Je kunt ook met een microscoop kijken naar de trichoomverkleuring. Een trichoom verkleurt van helder, naar wit, naar amber. Als het trichoom verkleurt naar amber is het over de rijpingspiek heen. Dat betekent dat je het aantal witte trichomen en amberkleurige trichomen gaat tellen. Wil je meer stoned / ontspanning? Laat dan de meerderheid verkleuren naar amber. Wil je meer high / helderheid? Oogst dan als er nog veel witte trichomen aanwezig zijn. Het kijken met een microscoop is een heel precieze methode, maar tegelijkertijd wel een uitdagende. Er kan namelijk nogal wat verschil bestaan in de kleur van trichomen op je plant. Als je kiest voor deze methode gaat het om het gemiddelde!

Daarnaast moet je goed in de gaten houden of er schimmel in je toppen komt. Vooral als je plant in de regen staat in de volle grond. De schimmelcheck doe je door regelmatig een top rustig open te buigen met handschoentjes. Je kijkt dan in de top, op de stam. Een wittig pluis is het begin van budrot. Als dat gebeurt dien je te oogsten. Mocht je er niets aan doen vreet de schimmels zich een weg naar buiten. Je ziet dan dat de top een grijzige, rozige massa is geworden. Dat wil je niet consumeren!

6. Droogfase

Het drogen van cannabis gebeurt in een koele, droge, donkere en enigszins geventileerde omgeving. Dat duurt meestal minimaal twee weken. Zorg altijd voor voldoende luchtcirculatie en hang een afzuiger met koolstoffilter op.
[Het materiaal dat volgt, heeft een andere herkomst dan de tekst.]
import Literature.AlgebraicGeometry.Modules.RankOneModuleDivisorDictionary
import Literature.AlgebraicGeometry.Modules.DetClassOfIso
import Literature.AlgebraicGeometry.Modules.LineBundleOfCocycleClass
import Literature.AlgebraicGeometry.AbelianVarieties.SemiHomogeneousVectorBundle
import Literature.AlgebraicGeometry.Motives.AbelianVarietyWeilPairingRadical
import HarnessLib

/-!
# Rank-one modules are `𝒪_X(D)`; homogeneous line bundles on an abelian variety are the
# translation-invariant divisor classes (Hartshorne II Prop. 6.15; Mumford §8; Mukai 1978 Def. 4.4)

Layers `Literature/AlgebraicGeometry/Modules` (§1) and `Literature/AlgebraicGeometry/AbelianVarieties`
(§2); namespaces `Literature.AlgebraicGeometry.Modules` and `Literature.AlgebraicGeometry.AbelianVarieties`.
THEOREMS ONLY (no definition, no named fact, no instance). The junction between the MODULE currency of
Mukai's `IsHomogeneous A E` (`AbelianVarieties/SemiHomogeneousVectorBundle`: `t_P^*E ≅ E` for every
rational point `P`) and the DIVISOR currency of the tree's `AbelianVariety.KTheta`
(`Motives/AbelianVarietyWeilPairingRadical`: `K(D) = {P ; t_P^*D ∼ D}`), through
`Ȟ¹(X, 𝒪_X^×)` (`Modules/RankOneModuleDivisorDictionary`, `Modules/DetClassOfIso`):

* §1 on an integral scheme `X`: `detClass_lineBundle_toUnitCocycle` (`[det 𝒪_X(D)] = [𝒪_X(D)]`),
  `exists_iso_lineBundle_toUnitCocycle` (**every rank-one module is `≅ 𝒪_X(D)`** for a Cartier
  divisor `D`, Hartshorne II Prop. 6.15 — `D` is the divisor of the determinant cocycle),
  `detClass_eq_cechClass_of_iso`;
* §2 on an abelian variety `A` over a field `K`: `isHomogeneous_iff_of_iso`,
  `isHomogeneous_iff_forall_pullback_detClass_eq` (rank one: `t_P^*E ≅ E ⟺ t_P^*[E] = [E]`),
  **`isHomogeneous_lineBundle_iff_forall_linEquiv`** (`𝒪_A(D)` is homogeneous iff `t_P^*D ∼ D` for
  all `P ∈ A(K)` — Mumford's definition of `Pic⁰`, §8), `isHomogeneous_lineBundle_iff_KTheta_eq_top`
  (iff `K(D) = A(K)`), `isHomogeneous_iff_forall_linEquiv_of_iso` and
  `isHomogeneous_iff_exists_iso_lineBundle` (a rank-one module is homogeneous iff it is `𝒪_A(D)` with
  `K(D) = A(K)`).

## References

* R. Hartshorne, *Algebraic Geometry* (1977), II Prop. 6.15, III Ex. 4.5. [Hartshorne1977]
* D. Mumford, *Abelian Varieties* (1970), §8 (`Pic⁰`: the classes with `T_x^*L ≅ L` for all `x`).
  [MumfordAV1970]
* S. Mukai, *Semi-homogeneous vector bundles on an abelian variety*, J. Math. Kyoto Univ. 18
  (1978), Def. 4.4 (homogeneous vector bundles). [Mukai1978]
-/

noncomputable section

open CategoryTheory AlgebraicGeometry Opposite TopologicalSpace

universe u

/-! ### §1 Every rank-one module on an integral scheme is `𝒪_X(D)` -/

namespace Literature.AlgebraicGeometry.Modules

open Literature.AlgebraicGeometry.Motives

variable {X : Scheme.{u}} [IsIntegral X] {E : X.Modules}


/-- **The determinant class of `𝒪_X(D)`** (the glued line bundle of the cocycle of a Cartier
divisor) **is `[𝒪_X(D)]`**. [cite: GortzWedhorn2020, Prop. 11.21 (p. 374)] -/
theorem detClass_lineBundle_toUnitCocycle (D : CartierDivisor X) :
    detClass D.toUnitCocycle.isFiniteLocallyFree_lineBundle = D.cechClass := by
  rw [D.toUnitCocycle.detClass_lineBundle, CartierDivisor.cechClass_eq_mk]

/-- **Every rank-one module on an integral scheme is `𝒪_X(D)` for a Cartier divisor `D`**
(Hartshorne II Prop. 6.15: "if `X` is integral, the homomorphism `CaCl X → Pic X` is an
isomorphism"; `D` = the divisor of the determinant cocycle). [cite: Hartshorne1977, II Prop. 6.15]
[cite: GortzWedhorn2020, Prop. 11.21 (p. 374)] -/
theorem exists_iso_lineBundle_toUnitCocycle (h₁ : HasRank E 1) :
    ∃ D : CartierDivisor X, Nonempty (E ≅ (lineBundle D.toUnitCocycle)) := by
  obtain ⟨F, hF⟩ := exists_frameSystem_of_hasRank h₁
  refine ⟨F.cocycle.toCartierDivisor, nonempty_iso_of_cocycle_equiv F
    (F.cocycle.toCartierDivisor.toUnitCocycle.lineBundleFrameSystem) hF (fun _ => rfl) ?_⟩
  rw [UnitCocycle.mk_lineBundleFrameSystem_cocycle, ← CartierDivisor.cechClass_eq_mk,
    UnitCocycle.cechClass_toCartierDivisor]

/-- The determinant class of a rank-one module `E ≅ 𝒪_X(D)` is `[𝒪_X(D)]`. [cite: Hartshorne1977, II Prop. 6.15 and III Ex. 4.5] -/
theorem detClass_eq_cechClass_of_iso {D : CartierDivisor X} (φ : E ≅ (lineBundle D.toUnitCocycle))
    (hE : IsFiniteLocallyFree E) : detClass hE = D.cechClass := by
  rw [detClass_eq_of_iso φ hE D.toUnitCocycle.isFiniteLocallyFree_lineBundle,
    detClass_lineBundle_toUnitCocycle]

end Literature.AlgebraicGeometry.Modules

/-! ### §2 Homogeneous line bundles on an abelian variety = translation-invariant divisor classes -/


namespace Literature.AlgebraicGeometry.AbelianVarieties

open Literature.AlgebraicGeometry.Motives Literature.AlgebraicGeometry.Modules

variable {K : Type u} [Field K] (A : AbelianVariety K)

/-- Homogeneity is invariant under isomorphism of modules (Mukai's notion is a property of the
isomorphism class: transport `t_P^*E ≅ E` along `t_P^*φ` and `φ`). [cite: Mukai1978, Def. 4.4 (p. 253)] -/
theorem isHomogeneous_iff_of_iso {E E' : A.X.left.Modules} (φ : E ≅ E') :
    IsHomogeneous A E ↔ IsHomogeneous A E' := by
  refine ⟨fun h P => ?_, fun h P => ?_⟩
  · obtain ⟨e⟩ := h P
    exact ⟨((Scheme.Modules.pullback (A.translation P).left).mapIso φ).symm ≪≫ e ≪≫ φ⟩
  · obtain ⟨e⟩ := h P
    exact ⟨(Scheme.Modules.pullback (A.translation P).left).mapIso φ ≪≫ e ≪≫ φ.symm⟩

/-- **A rank-one module is homogeneous iff its determinant class is translation invariant**:
`t_P^*E ≅ E` for all `P ∈ A(K)` iff `t_P^*[det E] = [det E]` for all `P`. [cite: Mukai1978, Def. 4.4 (p. 253)] -/
theorem isHomogeneous_iff_forall_pullback_detClass_eq {E : A.X.left.Modules} (h₁ : HasRank E 1)
    (hE : IsFiniteLocallyFree E) :
    IsHomogeneous A E ↔ ∀ P : A.Points K,
      CechPic.pullback (A.translation P).left (detClass hE) = detClass hE := by
  refine forall_congr' fun P => ?_
  rw [nonempty_iso_iff_detClass_eq (hasRank_pullback _ h₁) h₁ (hE.pullback _) hE, detClass_pullback]

/-- **The line bundle `𝒪_A(D)` is homogeneous iff `t_P^*D ∼ D` for every rational point `P`**
(Mukai 1978, Def. 4.4 in rank one; Mumford, *Abelian Varieties* §8: the translation-invariant
classes `Pic⁰`). [cite: Mukai1978, Def. 4.4 (p. 253)] [cite: MumfordAV1970, §8 (definition of Pic⁰)] -/
theorem isHomogeneous_lineBundle_iff_forall_linEquiv (D : CartierDivisor A.X.left) :
    IsHomogeneous A (lineBundle D.toUnitCocycle) ↔
      ∀ P : A.Points K, (D.pullback (A.translation P).left).LinEquiv D := by
  rw [isHomogeneous_iff_forall_pullback_detClass_eq A D.toUnitCocycle.hasRank_lineBundle
    D.toUnitCocycle.isFiniteLocallyFree_lineBundle]
  refine forall_congr' fun P => ?_
  rw [detClass_lineBundle_toUnitCocycle, ← CartierDivisor.cechClass_pullback,
    CartierDivisor.cechClass_eq_iff_linEquiv]

/-- The same with the tree's `K(D) = {P ; t_P^*D ∼ D}` (`AbelianVariety.KTheta`): **`𝒪_A(D)` is
homogeneous iff `K(D) = A(K)`**. [cite: MumfordAV1970, §8 (definition of Pic⁰)] -/
theorem isHomogeneous_lineBundle_iff_KTheta_eq_top (D : CartierDivisor A.X.left) :
    IsHomogeneous A (lineBundle D.toUnitCocycle) ↔ A.KTheta D = ⊤ := by
  rw [isHomogeneous_lineBundle_iff_forall_linEquiv, Subgroup.eq_top_iff']
  exact forall_congr' fun P => (A.mem_KTheta_iff' D P).symm

/-- **A rank-one module `E ≅ 𝒪_A(D)` is homogeneous iff `t_P^*D ∼ D` for every rational point
`P`** (the module form of Mumford's `Pic⁰` condition, through the dictionary of §4).
[cite: Mukai1978, Def. 4.4 (p. 253)] [cite: MumfordAV1970, §8 (definition of Pic⁰)] -/
theorem isHomogeneous_iff_forall_linEquiv_of_iso {E : A.X.left.Modules} {D : CartierDivisor A.X.left}
    (φ : E ≅ (lineBundle D.toUnitCocycle)) :
    IsHomogeneous A E ↔ ∀ P : A.Points K, (D.pullback (A.translation P).left).LinEquiv D := by
  rw [isHomogeneous_iff_of_iso A φ, isHomogeneous_lineBundle_iff_forall_linEquiv]

/-- **Every homogeneous rank-one module is `𝒪_A(D)` with `K(D) = A(K)`**, and conversely.
[cite: MumfordAV1970, §8 (definition of Pic⁰)] -/
theorem isHomogeneous_iff_exists_iso_lineBundle {E : A.X.left.Modules} (h₁ : HasRank E 1) :
    IsHomogeneous A E ↔
      ∃ D : CartierDivisor A.X.left, A.KTheta D = ⊤ ∧ Nonempty (E ≅ (lineBundle D.toUnitCocycle)) := by
  obtain ⟨D, ⟨φ⟩⟩ := exists_iso_lineBundle_toUnitCocycle h₁
  rw [isHomogeneous_iff_of_iso A φ, isHomogeneous_lineBundle_iff_KTheta_eq_top]
  refine ⟨fun h => ⟨D, h, ⟨φ⟩⟩, fun ⟨D', hD', ⟨φ'⟩⟩ => ?_⟩
  rw [← isHomogeneous_lineBundle_iff_KTheta_eq_top, isHomogeneous_iff_of_iso A (φ.symm ≪≫ φ'),
    isHomogeneous_lineBundle_iff_KTheta_eq_top]
  exact hD'

end Literature.AlgebraicGeometry.AbelianVarieties

end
Er bestaan verschillende droogmethoden. De meest gebruikte is het op de kop ophangen van de gehele plant. Hierdoor droogt cannabis het meest gelijkmatig, wat de kwaliteit ten goede komt. Een andere methode is het trimmen van losse toppen. Je knipt dan de suikerblaadjes weg en leg de gemanicuurde top in een droognet. Het droogproces verloopt hierdoor sneller, maar het kan wel smaak en geurverlies opleveren.

7. Curefase

Voor hen die de cannabis gaan roken of vaporizeren is het aan te raden om de cannabis te curen. Dat betekent het bewaren onder een bepaalde luchtvochtigheid in speciale cure-jars of weckpotten. Door het curen krijgt de cannabis de kans om door te rijpen, wat de smaak enorm ten goede komt.